It was early last Wednesday morning, around 7am. Wilson and I were coming around the corner approaching his elementary school. Wilson exclaimed, “Look how beautiful the sky is!” It was a majestic mixture of orange and pink. And all I could think was, “This beautiful morning is the day I’m going to cut my son’s hair.”
It has been a week of ups and downs.
It has been a gift to be at home, all of us under one roof. Part of it is simply the logistics – less coming and coming, all of us based in one place. No tag-team handoffs at the hospital and endless text chains about who is covering which place and who is helping with carpool and making sure to ask the team this question at rounds and how long the line is at Starbucks at the hospital. Our bed is SO much more comfortable than the “couch” we sleep on in the hospital, and no one wakes anyone else up to check vitals. We’ve loved being able to check in with Heath and then head back downstairs, or go to a meeting, or walk the dog. We’ve had some really nice evenings watching playoff baseball. Carrie and I walk the dog together, which our neighbors know is a good sign. This time has been really special. It truly has, and that’s a gift we are working hard not to take for granted.
But it is also a different kind of exhausting. The gift of the hospital is that all of the helpful people are nearby. If we have a question, we buzz the nurse. Or ask them to page the team. Our medical pros have been really accessible and supportive and answered endless sets of questions. They are also checking in with Heath very regularly, often hourly, so nothing is left to chance. Here at home we are left to wonder…”Is this normal? Do you think he’s okay? He sure is tired….” This final point has been so hard. Heath continues to be very thin and weak in ways that are pretty heartbreaking. He reaches out a hand to help him up out of the bed. Then you make sure he’s steady. A walk downstairs and back up (which doesn’t happen but a handful of times a day), is so tiring. Those of you who have experienced this disease in your own body, or cared for a loved one through treatment, know what I mean. His hair continues to fall out.

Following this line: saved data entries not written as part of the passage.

/-!
HONEST FRAMING: exact (Metropolis-corrected) sampling algorithms for lattice gauge theory; figures
of merit are autocorrelation/cost numbers at stated couplings and volumes; no continuum-physics
claim.

# HomStarStationaryLumping — THE LUMPED STATIONARY LAW IS THE SCHEME'S OWN EQUILIBRIUM PUSHED FORWARD: `π_S = Λ_*(μ_0 ⊗ μ_1 ⊗ ⋯ ⊗ μ_1)` (lean-2 GEN-44, ours)

Venture-side (OURS).  Cell `lqcd-flow` (pub-lqcd), unit `pub-lqcd-lean-2-g44`, 2026-08-31.  Chapter AD, file 15 — the identification named
open in files 9–14: those files measure the pooled law of chapter U's homogeneous replica-exchange star against the lumped star's stationary law
`π_S(x) ∝ g(comp x)·comp x(hub x)/W(hub x)` of chapter X; here `π_S` is shown to BE the push-forward through `Λ = (hub content, composition)`
of the scheme's own equilibrium, the product law `μ_0 ⊗ μ_1 ⊗ ⋯ ⊗ μ_1` (`tensorFun μ`).  The proof is structural, with no multinomial
bookkeeping: (1) the scheme kernel `P = t·ptGraphSwap + (1−t)·prodKernel w M` is in detailed balance with `tensorFun μ` (chapter T's
`ptGraphSwap_detailedBalance` and LPW §12.4 `prodKernel_detailedBalance`, the hot coordinate redrawn from `μ_0`, the cold ones idle), hence
`tensorFun μ` is stationary; (2) by the one-step intertwining of file 9 (`Λ_*(νP) = (Λ_*ν)S_l`) its push-forward is stationary for the lazy
lumped kernel `S_l`; (3) `π_S` is stationary for `S_l` too (chapter X's detailed balance, file 13's lazy toolkit) and `S_l` is irreducible
(chapter X file 7 + file 13), so the two agree by the UNIQUENESS of the stationary distribution of an irreducible chain (the tree's
`IsStationary.eq_of_isIrreducible`, [KirklandNeumann2012, §5.1] typed in `Literature/Probability/MarkovChains/GroupInverse`).

* `homStar_tensor_detailedBalance` — `tensorFun μ` is in detailed balance with the scheme kernel.
* `homStar_tensor_rowsum` — the scheme kernel has unit row sums.
* `homStar_pushforward_isStationary` — `Λ_*(tensorFun μ)` is stationary for `S_l`.
* **`homStar_piS_eq_pushforward`** — `π_S(x) = Σ_{y : Λy = x} (tensorFun μ)(y)` for every lumped state `x`.
* `pushforward_sum_mul`, **`homStar_lawMean_lawVariance_eq`** — `E_{π_S} f = E_{⊗μ}[f∘Λ]`, `Var_{π_S} f = Var_{⊗μ}[f∘Λ]`: the stationary statistics of files 5∕14 are the
  scheme's own equilibrium statistics of the pooled estimator.

Reading (no numerics implied): files 9–14 are therefore statements about the distance of the scheme's pooled law from the push-forward of
the scheme's OWN equilibrium, i.e. honest equilibration statements for pooled estimators.  Literature grade (cell rule): OWN COMPOSITION on
typed tree facts ([LevinPeres2017, §12.4]; [KirklandNeumann2012, §5.1]); nothing new cited; no new bib keys.
-/

noncomputable section
open Finset Function
open Literature.Probability.MarkovChains

namespace Summit.Ventures.LatticeQCDFlow.Scaling

section StationaryLumping
variable {S : Type*} [Fintype S] [DecidableEq S] {K m : ℕ} {μ : Fin (K + 1) → S → ℝ} {M : Fin (K + 1) → S → S → ℝ} {w : Fin (K + 1) → ℝ} {t : ℝ}
variable (κ : Fin m → Fin K)
variable {X : Type*} [Fintype X] [DecidableEq X] {hub : X → S} {comp : X → S → ℕ} {W : S → ℝ} {acc : S → S → ℝ} {Kh : (S → ℕ) → S → S → ℝ}
variable {Ast Bst Sl : X → X → ℝ} {g : (S → ℕ) → ℝ} {πS : X → ℝ} {Z : ℝ}
variable {Λ : (Fin (K + 1) → S) → X}

omit κ in
/-- The product law `μ_0 ⊗ ⋯ ⊗ μ_K` is in detailed balance with the scheme kernel `t·ptGraphSwap + (1−t)·prodKernel w M` when the
hot coordinate is redrawn from `μ_0` and the cold ones are idle. [ours] -/
theorem homStar_tensor_detailedBalance (hμ : ∀ k x, 0 < μ k x) (hM0 : ∀ u v, M 0 u v = μ 0 v)
    (hidle : ∀ i : Fin K, ∀ u v, M i.succ u v = if v = u then 1 else 0)
    (e : Fin m → Fin (K + 1) × Fin (K + 1)) (φ : Fin m → Equiv.Perm S) :
    DetailedBalance (tensorFun μ) (fun y z => t * ptGraphSwap μ e φ y z + (1 - t) * prodKernel w M y z) := by
  classical
  have hM : ∀ j, DetailedBalance (μ j) (M j) := by
    intro j
    refine Fin.cases ?_ (fun i => ?_) j
    · intro u v; rw [hM0, hM0]; ring
    · intro u v
      rw [hidle, hidle]
      by_cases h : v = u
      · subst h; rfl
      · rw [if_neg h, if_neg (Ne.symm h), mul_zero, mul_zero]
  have h1 := ptGraphSwap_detailedBalance (e := e) (φ := φ) hμ
  have h2 := prodKernel_detailedBalance hM w
  intro y z
  calc tensorFun μ y * (t * ptGraphSwap μ e φ y z + (1 - t) * prodKernel w M y z)
      = t * (tensorFun μ y * ptGraphSwap μ e φ y z) + (1 - t) * (tensorFun μ y * prodKernel w M y z) := by ring
    _ = t * (tensorFun μ z * ptGraphSwap μ e φ z y) + (1 - t) * (tensorFun μ z * prodKernel w M z y) := by rw [h1 y z, h2 y z]
    _ = tensorFun μ z * (t * ptGraphSwap μ e φ z y + (1 - t) * prodKernel w M z y) := by ring

omit κ in
/-- The scheme kernel has unit row sums. [ours] -/
theorem homStar_tensor_rowsum (hμ : ∀ k x, 0 < μ k x) (hμsum : ∀ k, ∑ u, μ k u = 1) (hw0 : ∀ k, 0 ≤ w k) (hw1 : ∑ k, w k = 1)
    (hM0 : ∀ u v, M 0 u v = μ 0 v) (hidle : ∀ i : Fin K, ∀ u v, M i.succ u v = if v = u then 1 else 0)
    (e : Fin m → Fin (K + 1) × Fin (K + 1)) (φ : Fin m → Equiv.Perm S) (y : Fin (K + 1) → S) :
    ∑ z, (t * ptGraphSwap μ e φ y z + (1 - t) * prodKernel w M y z) = 1 := by
  classical
  have hMrs : ∀ j, IsRowStochastic (M j) := by
    intro j
    refine Fin.cases ?_ (fun i => ?_) j
    · exact ⟨fun u v => by rw [hM0]; exact (hμ 0 v).le, fun u => by simp_rw [hM0]; exact hμsum 0⟩
    · refine ⟨fun u v => by rw [hidle]; split_ifs <;> norm_num, fun u => ?_⟩
      simp_rw [hidle]
      rw [Finset.sum_ite_eq' univ u, if_pos (mem_univ _)]
  have hSW := (ptGraphSwap_isRowStochastic (e := e) (φ := φ) hμ).2 y
  have hPK := (prodKernel_isRowStochastic M w hw0 hw1 hMrs).2 y
  rw [sum_add_distrib, ← mul_sum, ← mul_sum, hSW, hPK]; ring

/-- **The push-forward of the product law is stationary for the lazy lumped kernel** `S_l = t·A + (1−t)(w_0·B + (1−w_0)𝟙)`, by the
one-step intertwining of file 9. [ours] -/
theorem homStar_pushforward_isStationary (hm : 1 ≤ m) (hμ : ∀ k x, 0 < μ k x) (hμsum : ∀ k, ∑ u, μ k u = 1)
    (hhom : ∀ i : Fin K, μ i.succ = μ 1) (hw0 : ∀ k, 0 ≤ w k) (hw1 : ∑ k, w k = 1)
    (hM0 : ∀ u v, M 0 u v = μ 0 v) (hidle : ∀ i : Fin K, ∀ u v, M i.succ u v = if v = u then 1 else 0)
    {c : ℕ} (hunif : ∀ i : Fin K, (univ.filter fun r : Fin m => κ r = i).card = c)
    (hacc : ∀ u v, acc u v = min 1 (μ 0 v * μ 1 u / (μ 0 u * μ 1 v)))
    (hKoff : ∀ N h v, h ≠ v → Kh N h v = if N h = 0 then 0 else (N v : ℝ) / K * acc h v) (hKdiag : ∀ N h, Kh N h h = 1 - ∑ v ∈ univ.erase h, Kh N h v)
    (hA : ∀ x x', Ast x x' = if comp x' = comp x then Kh (comp x) (hub x) (hub x') else 0)
    (hB : ∀ x x', Bst x x' = μ 0 (hub x') * (if comp x' + Pi.single (hub x) 1 = comp x + Pi.single (hub x') 1 then 1 else 0))
    (hSl : ∀ x x', Sl x x' = t * Ast x x' + (1 - t) * (w 0 * Bst x x' + (1 - w 0) * (if x = x' then 1 else 0)))
    (hΛh : ∀ y, hub (Λ y) = y 0) (hΛc : ∀ y v, comp (Λ y) v = (univ.filter fun k : Fin (K + 1) => y k = v).card)
    (hinj : ∀ x x', hub x = hub x' → comp x = comp x' → x = x') :
    IsStationary (fun x => ∑ y ∈ univ.filter (fun y => Λ y = x), tensorFun μ y) Sl := by
  classical
  intro x'
  have hstat : stepLaw (fun y z => t * ptGraphSwap μ (fun r : Fin m => (((0 : Fin (K + 1)), (κ r).succ) : Fin (K + 1) × Fin (K + 1))) (fun _ : Fin m => Equiv.refl S) y z
      + (1 - t) * prodKernel w M y z) (tensorFun μ) = tensorFun μ := by
    funext z
    exact (homStar_tensor_detailedBalance hμ hM0 hidle _ _).isStationary
      (homStar_tensor_rowsum hμ hμsum hw0 hw1 hM0 hidle _ _) z
  have h := homStar_pushforward_step κ hm hμ hhom hw1 hM0 hidle hunif hacc hKoff hKdiag hA hB hSl hΛh hΛc hinj (tensorFun μ) x'
  rw [hstat] at h
  have h' := h.symm
  simp only [stepLaw] at h'
  exact h'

That’s what we did on Wednesday – that I mentioned above. He had grown quite a head of hair over the past eighteen months, the full teenage boy mop. We knew there was a chance his hair could begin to fall out, but he didn’t want to cut it. But the clumps of hair falling out made the decision for us. On Wednesday afternoon we set up towels and sheets all over the bathroom, and I plugged in the clippers. Much of that hair ended up on the floor. Those moments were really hard. Or, if I’m being honest, the buildup to those moments were some of the most difficult (ask Carrie how cranky I was that day) – for what they were, and what they symbolized. Like everything else, Heath took it in stride as I cut the back and sides pretty short, and trimmed up the top. He wasn’t ready to go full ‘buzz cut’ yet. That will come in time. But we did it, and it didn’t look that bad, and Wilson saved the day when he walked in and immediately said, “Heath, that haircut looks FRESH!” (He meant fresh in a good way.) “God bless dear Wilson,” Carrie and I said to each other.
So tomorrow morning (Tuesday), we head back in to be admitted for at least a week. We’ll begin another week-long round of chemo, followed by another round of really low white blood count, which may be at home or may still be at Duke. We pray nowhere in this time period will there be an emergency abdominal surgery. We go in weary. We go in anxious for the continued toll this will take on his frail body. Yet we also go in hopeful, knowing that initial rounds have been effective, and that the tumor is gone. We have at least nine more weeks ahead of this. And so we pray for strength.
On that note, and understanding we’ve got a long way to go, we’ve added some spots to the signup genius for meals. To the many of you who have fed us until now, we thank you. It had been a gift to get to see many of you briefly, and enjoy the sustenance you provide. If this is a way you could help, we’d be grateful. The love we have experienced from countless saints, through meals and cards and texts and so much more, is a gift beyond anything we can ever truly articulate or understand. Thank you, thank you, thank you.